In the next Set of Turns, I'll be disbanding the Cavalry. Yes, you heard right. Why attack with a Horse when you can attack with a Mech Infantry? I'll disband them to hurry the vMech Infantry.

Later!
 
Not that I'm against nuclear carnage, but I think our conventional forces are enough to splatter any Franco-Arabian nonsense that might crop up. Now that you have the carriers start on some destroyers and bombers. It might be a good idea to send a destroyer or cruiser on a sight seeing cruise around the enemy territory to see what they have. Destroyer should be good, they are fast and well armed. I bet they still have riflemen and frigates. Plus, I don't think we want to waste 800 shields on the manhattan project.

Experiment 626 said:
In the next Set of Turns, I'll be disbanding the Cavalry. Yes, you heard right. Why attack with a Horse when you can attack with a Mech Infantry? I'll disband them to hurry the vMech Infantry.

Hey, hold on now.
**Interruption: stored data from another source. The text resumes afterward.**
/-!
# Tangents of smooth families of data with stationary constraints lie in the kernel of `DΦ`

Topic `Literature/Geometry/Lorentzian`. Everything here is PROVED; no definition, no statement of
`Prop` type is introduced.

The named fact `ChruscielDelay_localConstraintDeformation` (`LocalConstraintDeformation.lean`;
Chruściel–Delay 2003/2004, Corvino–Schoen 2006) prescribes the tangents `(aⱼ, bⱼ)` of the sought
family of vacuum data through WITNESS FAMILIES: `aⱼ`, `bⱼ` are the fibrewise `s`-derivatives at
`s = 0` of a jointly smooth one-parameter family of data `F(s e₀)` through `D`, equal to `D` off a
compact `K`, along which the Hamiltonian and momentum constraint functions are stationary at
`s = 0` at every point. Step (ii) of the assembly of the fact needs these tangents as smooth,
symmetric, compactly supported elements of the kernel of the linearised constraint map
`P = DΦ_{(h,k)}` ("so `(bⱼ, aⱼ) ∈ ker P_{(k,h)}`, smooth, supported in `K`: chain rule"). This file
proves exactly that, for data on `E3 = ℝ³` (the chart picture; a general `3`-manifold is read
through a chart first), with `DΦ` the tree's coordinate linearised constraint map
(`MetricCoord.linHamFn`, `MetricCoord.linMomFn` of `CoordConstraintAdjoint.lean`,
`CoordMomentumConstraintAdjoint.lean` — the `ρ`- and `J`-rows of Chruściel–Delay's `P(Q, h)`,
Mém. SMF 94 (2003), §2):

* `InitialDataSet.contDiff_coordH_family`, `contDiff_coordK_family` — the coordinate readings
  `(c, y) ↦ h_c(y)`, `(c, y) ↦ k_c(y)` of a smooth family of data on `E3`
  (`IsSmoothDataFamily`) are jointly `C^∞` maps `ℝᵐ × E3 → (E3 →L E3 →L ℝ)` (the bundle of bilinear
  forms over `E3` is trivialised by the identity, `contMDiffAt_bilinE3_iff`);
* `InitialDataSet.isMetricFamilyOn_coordH_line` — along the axis `s ↦ s e₀` this is a smooth
  one-parameter family of metric components on `E3` in the sense of the coordinate calculus
  (`MetricCoord.IsMetricFamilyOn`, time set `univ`), so the first-variation formulas
  `IsMetricFamilyOn.hasDerivWithinAt_hamAt_linHamFn` / `hasDerivWithinAt_momFn_linMomFn` apply;
* `InitialDataSet.tDeriv_coordH_line_eq`, `tDeriv_coordK_line_eq` — the variations
  `∂_s h`, `∂_s k` at `s = 0` of that family ARE the fact's fibrewise `deriv`-tangents;
  `contDiff_tDeriv_coordH_line`, `…K…` (they are smooth), `tDeriv_coordH_line_symm`, `…K…`
  (symmetric), `tDeriv_coordH_line_eq_zero`, `…K…` (zero where the family is constant);
* `InitialDataSet.linHamFn_lineTangent_eq_zero`, `linMomFn_lineTangent_eq_zero` — **if the
  Hamiltonian (resp. momentum) constraint function is stationary at `s = 0` at `y` along the
  family, then `DH_{(h,k)}(∂_s h, ∂_s k)(y) = 0` (resp. `DM_{(h,k)}(∂_s h, ∂_s k)(y) = 0`)**: the
  constraint functions of data on `E3` are `hamAt` / `momFn` of the coordinate readings
  (`hamiltonianConstraintFn_eq_hamAt_coord`, `momentumConstraintFn_eq_momFn_coord`, Bartnik–Isenberg
  2004, (2.1)–(2.2)), their `s`-derivatives are `DH`, `DM` of the variations (loc. cit.), and
  derivatives are unique;
* `InitialDataSet.witnessTangent_mem_ker` — the package in the format of the fact's witness
  hypothesis: the witnessed pair `(a, b)` is smooth, symmetric, vanishes off `K`, and
  `DH_{(h,k)}(a, b) = 0`, `DM_{(h,k)}(a, b) = 0` on `E3`.

## References

* P. T. Chruściel, E. Delay, Mém. Soc. Math. Fr. 94 (2003), §2 (the operator `P` and its kernel).
  [ChruscielDelay2003]
* R. Bartnik, J. Isenberg, *The constraint equations* (2004), §2, (2.1)–(2.2) (the linearised
  constraint map). [BartnikIsenberg2004]
-/

noncomputable section

set_option maxSynthPendingDepth 3

open Bundle Set Function Filter TopologicalSpace Manifold Module
open scoped Manifold ContDiff Topology

namespace Literature.Geometry.Lorentzian

namespace InitialDataSet

/-! ### The axis `s ↦ s e₀` of the parameter line `ℝ¹` -/

/-- `s e₀ = s • e₀` in `ℝ¹`, so the axis map is smooth. [folklore] -/
theorem contDiff_single_zero :
    ContDiff ℝ ∞ (fun s : ℝ ↦ (EuclideanSpace.single 0 s : EuclideanSpace ℝ (Fin 1))) := by
  have h : (fun s : ℝ ↦ (EuclideanSpace.single 0 s : EuclideanSpace ℝ (Fin 1))) =
      fun s : ℝ ↦ s • (EuclideanSpace.single 0 (1 : ℝ) : EuclideanSpace ℝ (Fin 1)) := by
    funext s
    ext i
    simp
  rw [h]
  exact contDiff_id.smul contDiff_const

/-- `0 e₀ = 0`. [folklore] -/
theorem single_zero_zero : (EuclideanSpace.single 0 (0 : ℝ) : EuclideanSpace ℝ (Fin 1)) = 0 := by
  ext i
  simp

/-! ### Joint smoothness of the coordinate readings of a smooth family of data on `E3` -/

section Family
Mech infantry can attack in a pinch, but you should be using modern armor (MBT) for attacking. You are about to discover the necessary tech in 3 turns and have all 3 resources so hold off on too many mech inf. and build a lot more MBTs. Actually, you can stop now, you have plenty of mech inf. and put all future production into MBTs and bombers and ships.
 
course, cavs are faster than armor. why is that, anyway?

sounds like we have 31 more turns of research - the game is coming to a close.

You might want to pick a different civ - maybe an agri civ, or one that has an early UU, so you can see what an earlier GA does.